■ EXCERPTED DATA
import Literature.AlgebraicGeometry.AbelianSchemes.AbelianSchemeKOfLLocal
import Literature.AlgebraicGeometry.AbelianSchemes.AbelianSchemeTheoremOfCubeLocallyNoetherian
import Literature.AlgebraicGeometry.AbelianSchemes.AbelianSchemeOverZariskiGluingLevel
import Literature.AlgebraicGeometry.Modules.PullbackFrame
import Literature.AlgebraicGeometry.Modules.DetClassOfIso
import HarnessLib

/-!
# `K(L)` commutes with base change: membership, representing subscheme, rigidification and exponent

Layer `Literature/AlgebraicGeometry/AbelianSchemes`, namespace `Literature.AlgebraicGeometry.AbelianSchemes.AbelianSchemeOver`.
THEOREMS ONLY (no definition, no named fact, no instance, no notation, no `sorry`).  Cell `hodgecm-mathlib` (D-0151),
FLOOR-0 programme P1, F-3 child line (M) `Cruxes/HDel/Lines/F3DualAbelianSchemeM`, letter (Ma) ed. 4 (the `K′`-clause is
stated for the base change `A ×_R S′` and `L′ := L|_{A ×_R S′}` while the (K) output `K(L)` lives over `Spec R`).  Author
B-p19 (g18); count-neutral capital.  HC_CM is proved only modulo the 7 printed citations until rung 0 closes; nothing here
is about HC.

## What is proved ([MumfordAV1970] §13; [GortzWedhorn2020] (4.15) «`(G ×_S S′)_{S′}(T) = G_S(T)`»)

For a base-change square of group schemes `G : A′ → A` over `g : S′ → S` (★ `IsBaseChangeVia`), `L` of rank one on `A`
and `L′ := G^*L`:
* `IsBaseChangeVia.pullback_whiskerLeft_left_mumfordClass_pullback` — the class of `(1 × u′)^*Λ(L′)` on `A′ ×_{S′} T′`
  is the Mumford class of `L` pulled back along `(x′G, (u′ ∘ pr)G)` (★ `IsBaseChangeVia.pullback_lift_left_mumfordClass_pullback`);
* **`IsBaseChangeVia.memKOfL_pullback_iff`** — `u′ ∈ K(L′)(T′) ↔ u′G ∈ K(L)(T′)` (`T′` viewed over `S` through `g`;
  ★ `pushHom`): `K(G^*L) = K(L) ×_S S′` on points — the comparison `A′ ×_{S′} T′ ≅ A ×_S T′` is split by an explicit
  section, so the class is trivial on one side iff on the other;
* **`IsBaseChangeVia.exists_represents_memKOfL_pullback`** — if `K(L)` is represented by a closed immersion `i : Z ↪ A`
  with `Z → S` étale, then `K(L′)` is represented by `Z ×_A A′ ↪ A′`, a closed immersion, étale over `S′` (pasting of
  pullback squares, Mathlib `IsPullback.paste_vert`);
* `IsBaseChangeVia.pullback_unitSection_detClass_pullback_eq_one` — the rigidification `ε^*[L] = 1` transfers to `L′`;
* `IsBaseChangeVia.pow_eq_one_of_memKOfL_pullback` — if `i ^ n = 1` (★-in-HOME (T3) of the (K) hand) then every
  `T′`-point of `K(L′)` is `n`-torsion (`pushHom` is an injective homomorphism, ★ `pushHomMulEquiv`).

## References
* [MumfordAV1970] D. Mumford, *Abelian Varieties* (1970), §13 (p. 123).
* [GortzWedhorn2020] U. Görtz, T. Wedhorn, *Algebraic Geometry I*, 2nd ed. (2020), Section (4.15) (p. 116), Def. 4.42.
* [MumfordFogartyKirwan1994] D. Mumford, J. Fogarty, F. Kirwan, *Geometric Invariant Theory*, 3rd ed. (1994), Ch. 6 §2
  Definition 6.2 (p. 120), (p. 121).
-/

noncomputable section

universe u

open CategoryTheory CategoryTheory.Limits AlgebraicGeometry MonoidalCategory CartesianMonoidalCategory

open scoped MonObj Obj

namespace Literature.AlgebraicGeometry.AbelianSchemes

open Literature.AlgebraicGeometry.Modules Literature.AlgebraicGeometry.Motives Literature.AlgebraicGeometry.AbelianVarieties

namespace AbelianSchemeOver

variable {S S' : Scheme.{u}} {A' : AbelianSchemeOver S'} {A : AbelianSchemeOver S} {g : S' ⟶ S}
  {G : A'.X.left ⟶ A.X.left}

/-- **`Λ` of `G^*c` along `1 × u′` is `Λ` of `c` along `(pr_{A′}G, (u′ ∘ pr_{T′})G)`** for a base-change square
`G : A′ → A` of group schemes ([MumfordFogartyKirwan1994] Ch. 6 §2: `Λ(x,y) = (x·y)^*L ⊗ x^*L⁻¹ ⊗ y^*L⁻¹` and `G` is a
homomorphism on points). [cite: MumfordFogartyKirwan1994, Ch. 6 §2 Definition 6.2 (p. 120)]
[cite: GortzWedhorn2020, Section (4.15) (p. 116)] -/
theorem IsBaseChangeVia.pullback_whiskerLeft_left_mumfordClass_pullback (h : A'.IsBaseChangeVia A g G)
    (c : CechPic A.left) {T' : Over S'} (u' : T' ⟶ A'.X) :
    CechPic.pullback (A'.X ◁ u').left (A'.mumfordClass (CechPic.pullback G c)) =
      CechPic.pullback (lift (h.pushHom (fst A'.X T')) (h.pushHom (snd A'.X T' ≫ u'))).left (A.mumfordClass c) := by
  have hw : A'.X ◁ u' = lift (fst A'.X T') (snd A'.X T' ≫ u') :=
    CartesianMonoidalCategory.hom_ext _ _ (by rw [whiskerLeft_fst, lift_fst]) (by rw [whiskerLeft_snd, lift_snd])
  rw [hw]
  exact h.pullback_lift_left_mumfordClass_pullback c (fst A'.X T') (snd A'.X T' ≫ u')

/-- **`K(L)` commutes with base change on points**: for `G : A′ → A` over `g : S′ → S` a base-change square of group
schemes, `L` of rank one on `A` and an `S′`-point `u′ : T′ → A′`: `u′ ∈ K(G^*L)(T′)` iff `u′G ∈ K(L)(T′)`, where `T′` is
viewed over `S` through `g` (★ `pushHom`) — [GortzWedhorn2020] (4.15) «`(G ×_S S′)_{S′}(T) = G_S(T)`» applied to the
subgroup functor `K(L)` of [MumfordAV1970] §13.  (The two classes live on `A′ ×_{S′} T′` and `A ×_S T′`; the comparison
map has a section, so one is trivial iff the other is.) [cite: MumfordAV1970, §13 (p. 123)]
[cite: GortzWedhorn2020, Section (4.15) (p. 116)] -/
theorem IsBaseChangeVia.memKOfL_pullback_iff (h : A'.IsBaseChangeVia A g G) {L : A.left.Modules} (hL : HasRank L 1)
    {T' : Over S'} (u' : T' ⟶ A'.X) :
    A'.MemKOfL ((Scheme.Modules.pullback G).obj L) u' ↔ A.MemKOfL L (h.pushHom u') := by
  have hL' : HasRank ((Scheme.Modules.pullback G).obj L) 1 := hasRank_pullback G hL
  have hc : detClass (HasRank.isFiniteLocallyFree' hL') =
      CechPic.pullback G (detClass (HasRank.isFiniteLocallyFree' hL)) :=
    detClass_pullback (f := G) (HasRank.isFiniteLocallyFree' hL)
  rw [A'.memKOfL_iff_mumfordClass hL', A.memKOfL_iff_mumfordClass hL, hc,
    h.pullback_whiskerLeft_left_mumfordClass_pullback]
  -- the comparison `κ : A′ ×_{S′} T′ → A ×_S T′` over `S`
  let Tg : Over S := Over.mk (T'.hom ≫ g)
  have hsw : (snd A'.X T').left ≫ Tg.hom = (Over.mk ((A'.X ⊗ T').hom ≫ g)).hom := by
    change (snd A'.X T').left ≫ T'.hom ≫ g = (A'.X ⊗ T').hom ≫ g
    rw [← Category.assoc, Over.w (snd A'.X T')]
  let sndg : Over.mk ((A'.X ⊗ T').hom ≫ g) ⟶ Tg := Over.homMk (snd A'.X T').left hsw
  have hsnd : sndg ≫ h.pushHom u' = h.pushHom (snd A'.X T' ≫ u') :=
    Over.OverMorphism.ext (by
      change (snd A'.X T').left ≫ (u'.left ≫ G) = (snd A'.X T' ≫ u').left ≫ G
      rw [Over.comp_left, Category.assoc])
  have hκ : lift (h.pushHom (fst A'.X T')) (h.pushHom (snd A'.X T' ≫ u')) =
      lift (h.pushHom (fst A'.X T')) sndg ≫ (A.X ◁ h.pushHom u') := by
    rw [lift_whiskerLeft, hsnd]
  -- a section `λ : A ×_S T′ → A′ ×_{S′} T′` of `κ`
  have hsq := h.snd.1
  have wa : (fst A.X Tg).left ≫ A.X.hom = ((snd A.X Tg).left ≫ T'.hom) ≫ g := by
    rw [Category.assoc]
    exact (Over.w (fst A.X Tg)).trans (Over.w (snd A.X Tg)).symm
  let a : (A.X ⊗ Tg).left ⟶ A'.X.left := hsq.lift (fst A.X Tg).left ((snd A.X Tg).left ≫ T'.hom) wa
  have ha₁ : a ≫ G = (fst A.X Tg).left := hsq.lift_fst _ _ _
  have ha₂ : a ≫ A'.X.hom = (snd A.X Tg).left ≫ T'.hom := hsq.lift_snd _ _ _
  let lamL : (A.X ⊗ Tg).left ⟶ pullback A'.X.hom T'.hom := pullback.lift a (snd A.X Tg).left ha₂
  have hlam1 : lamL ≫ pullback.fst A'.X.hom T'.hom = a := pullback.lift_fst _ _ _
  have hlam2 : lamL ≫ pullback.snd A'.X.hom T'.hom = (snd A.X Tg).left := pullback.lift_snd _ _ _
  have hlam : lamL ≫ (Over.mk ((A'.X ⊗ T').hom ≫ g)).hom = (A.X ⊗ Tg).hom := by
    change lamL ≫ (pullback.fst A'.X.hom T'.hom ≫ A'.X.hom) ≫ g = (A.X ⊗ Tg).hom
    calc lamL ≫ (pullback.fst A'.X.hom T'.hom ≫ A'.X.hom) ≫ g
        = (lamL ≫ pullback.fst A'.X.hom T'.hom) ≫ (A'.X.hom ≫ g) := by simp only [Category.assoc]
      _ = a ≫ (G ≫ A.X.hom) := by rw [hlam1, h.fst]
      _ = (fst A.X Tg).left ≫ A.X.hom := by rw [← Category.assoc, ha₁]
      _ = (A.X ⊗ Tg).hom := Over.w (fst A.X Tg)
  let lam : A.X ⊗ Tg ⟶ Over.mk ((A'.X ⊗ T').hom ≫ g) := Over.homMk lamL hlam
  have hsec : lam ≫ lift (h.pushHom (fst A'.X T')) sndg = 𝟙 (A.X ⊗ Tg) := by
    refine CartesianMonoidalCategory.hom_ext _ _ ?_ ?_
    · rw [Category.assoc, lift_fst, Category.id_comp]
      exact Over.OverMorphism.ext (by
        change lamL ≫ (pullback.fst A'.X.hom T'.hom ≫ G) = (fst A.X Tg).left
        rw [← Category.assoc, hlam1, ha₁])
    · rw [Category.assoc, lift_snd, Category.id_comp]
      exact Over.OverMorphism.ext (by
        change lamL ≫ pullback.snd A'.X.hom T'.hom = (snd A.X Tg).left
        exact hlam2)
  rw [hκ, Over.comp_left, CechPic.pullback_comp]
  constructor
  · intro H
    have H' := congrArg (CechPic.pullback lam.left) H
    rw [← CechPic.pullback_comp, ← Over.comp_left, hsec, Over.id_left, CechPic.pullback_id_apply] at H'
    exact H'.trans (map_one _)
  · intro H
    rw [H]
    exact map_one _

/-- **The rigidification transfers**: `ε_{A′}^*[G^*L] = g^*(ε_A^*[L]) = 1` (unit clause of ★ `IsBaseChangeVia`).
[cite: MumfordFogartyKirwan1994, Ch. 6 §2 (p. 121)] [cite: GortzWedhorn2020, Section (4.15) (p. 116)] -/
theorem IsBaseChangeVia.pullback_unitSection_detClass_pullback_eq_one (h : A'.IsBaseChangeVia A g G)
    {L : A.left.Modules} (hL : HasRank L 1)
    (hε : CechPic.pullback A.unitSection (detClass (HasRank.isFiniteLocallyFree' hL)) = 1) :
    CechPic.pullback A'.unitSection (detClass (HasRank.isFiniteLocallyFree' (hasRank_pullback G hL))) = 1 := by
  have hc : detClass (HasRank.isFiniteLocallyFree' (hasRank_pullback G hL)) =
      CechPic.pullback G (detClass (HasRank.isFiniteLocallyFree' hL)) :=
    detClass_pullback (f := G) (HasRank.isFiniteLocallyFree' hL)
  have hη : A'.unitSection ≫ G = g ≫ A.unitSection := h.snd.2.1
  rw [hc, ← CechPic.pullback_comp, hη, CechPic.pullback_comp, hε, map_one]

/-- **`K(L′) = K(L) ×_A A′` is represented**: if `K(L)` is represented by a closed immersion `i : Z ↪ A` with `Z → S`
étale, then `K(G^*L)` is represented by the base change `Z ×_A A′ ↪ A′`, again a closed immersion with `Z ×_A A′ → S′`
étale (the pasted square `Z ×_A A′ → Z` over `S′ → S` is cartesian, Mathlib `IsPullback.paste_vert`).
[cite: MumfordAV1970, §13 (p. 123)] [cite: GortzWedhorn2020, Section (4.15) (p. 116)] -/
theorem IsBaseChangeVia.exists_represents_memKOfL_pullback (h : A'.IsBaseChangeVia A g G) {L : A.left.Modules}
    (hL : HasRank L 1) {Z : Over S} (i : Z ⟶ A.X) [IsClosedImmersion i.left] [Etale Z.hom]
    (hZ : ∀ (T : Over S) (u : T ⟶ A.X), (∃ v : T ⟶ Z, v ≫ i = u) ↔ A.MemKOfL L u) :
    ∃ (Z' : Over S') (i' : Z' ⟶ A'.X) (_ : IsClosedImmersion i'.left) (_ : Etale Z'.hom),
      ∀ (T' : Over S') (u' : T' ⟶ A'.X),
        (∃ v' : T' ⟶ Z', v' ≫ i' = u') ↔ A'.MemKOfL ((Scheme.Modules.pullback G).obj L) u' := by
  let Z' : Over S' := Over.mk (pullback.snd i.left G ≫ A'.X.hom)
  let i' : Z' ⟶ A'.X := Over.homMk (pullback.snd i.left G) rfl
  haveI : IsClosedImmersion i'.left := by
    change IsClosedImmersion (pullback.snd i.left G); infer_instance
  -- the two projections of `Z ×_A A′`, typed on `Z'.left`
  let fZ : Z'.left ⟶ Z.left := pullback.fst i.left G
  have hcond : fZ ≫ i.left = i'.left ≫ G := pullback.condition
  -- `Z ×_A A′ → S′` is the base change of `Z → S` along `g`
  have hsq : IsPullback fZ Z'.hom Z.hom g := by
    have h1 : IsPullback fZ i'.left i.left G := IsPullback.of_hasPullback i.left G
    have h2 : IsPullback G A'.X.hom A.X.hom g := h.snd.1
    have h12 := h1.paste_vert h2
    rw [Over.w i] at h12
    exact h12
  haveI : Etale Z'.hom := MorphismProperty.IsStableUnderBaseChange.of_isPullback hsq inferInstance
  refine ⟨Z', i', inferInstance, inferInstance, fun T' u' => ?_⟩
  rw [h.memKOfL_pullback_iff hL, ← hZ]
  constructor
  · rintro ⟨v', hv'⟩
    have hvS : (v'.left ≫ fZ) ≫ Z.hom = (Over.mk (T'.hom ≫ g)).hom := by
      change (v'.left ≫ fZ) ≫ Z.hom = T'.hom ≫ g
      rw [Category.assoc, hsq.w, ← Category.assoc, Over.w v']
    refine ⟨Over.homMk (v'.left ≫ fZ) hvS, Over.OverMorphism.ext ?_⟩
    change (v'.left ≫ fZ) ≫ i.left = u'.left ≫ G
    rw [Category.assoc, hcond, ← Category.assoc, ← Over.comp_left, hv']
  · rintro ⟨v, hv⟩
    have hvl : v.left ≫ i.left = u'.left ≫ G := congrArg (fun f : Over.mk (T'.hom ≫ g) ⟶ A.X => f.left) hv
    let v'L : T'.left ⟶ Z'.left := pullback.lift v.left u'.left hvl
    have hv'L : v'L ≫ i'.left = u'.left := pullback.lift_snd _ _ _
    have hvS : v'L ≫ Z'.hom = T'.hom := by
      change v'L ≫ i'.left ≫ A'.X.hom = T'.hom
      rw [← Category.assoc, hv'L]; exact Over.w u'
    exact ⟨Over.homMk v'L hvS, Over.OverMorphism.ext hv'L⟩

/-- **Exponent transfer**: if `i ^ n = 1` for the representing `i : Z ↪ A` of `K(L)` (the (K) hand's (T3): a finite
unramified subgroup scheme is killed by an integer), then every point of `K(G^*L)` is `n`-torsion — `u′ ∈ K(G^*L)` means
`u′G = v ≫ i` for some `v`, so `(u′G)^n = v ≫ i^n = 1`, and `u′ ↦ u′G` is an injective homomorphism (★ `pushHomMulEquiv`).
[cite: MumfordAV1970, §13 (p. 123)] [cite: GortzWedhorn2020, Section (4.15) (p. 116) and Definition 4.42 (p. 116)] -/
theorem IsBaseChangeVia.pow_eq_one_of_memKOfL_pullback (h : A'.IsBaseChangeVia A g G) {L : A.left.Modules}
    (hL : HasRank L 1) {Z : Over S} (i : Z ⟶ A.X)
    (hZ : ∀ (T : Over S) (u : T ⟶ A.X), (∃ v : T ⟶ Z, v ≫ i = u) ↔ A.MemKOfL L u) {n : ℕ} (hin : i ^ n = 1)
    {T' : Over S'} (u' : T' ⟶ A'.X) (hu' : A'.MemKOfL ((Scheme.Modules.pullback G).obj L) u') : u' ^ n = 1 := by
  obtain ⟨v, hv⟩ := (hZ _ _).2 ((h.memKOfL_pullback_iff hL u').1 hu')
  have hφ : (v ≫ i) ^ n = v ≫ i ^ n :=
    ((MonoidHom.mk' (fun f : Z ⟶ A.X => v ≫ f) (MonObj.comp_mul v)).map_pow i n).symm
  have hpow : h.pushHom u' ^ n = 1 := by
    rw [← hv, hφ, hin, MonObj.comp_one]
  apply (h.pushHomMulEquiv T').injective
  rw [map_pow, map_one, IsBaseChangeVia.pushHomMulEquiv_apply, hpow]

end AbelianSchemeOver

end Literature.AlgebraicGeometry.AbelianSchemes

end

■ WORK ORDER
Show all lines from the entries that hold "hcond".

■ SOLUTION TO THIS EXERCISE
  have hcond : fZ ≫ i.left = i'.left ≫ G := pullback.condition
    rw [Category.assoc, hcond, ← Category.assoc, ← Over.comp_left, hv']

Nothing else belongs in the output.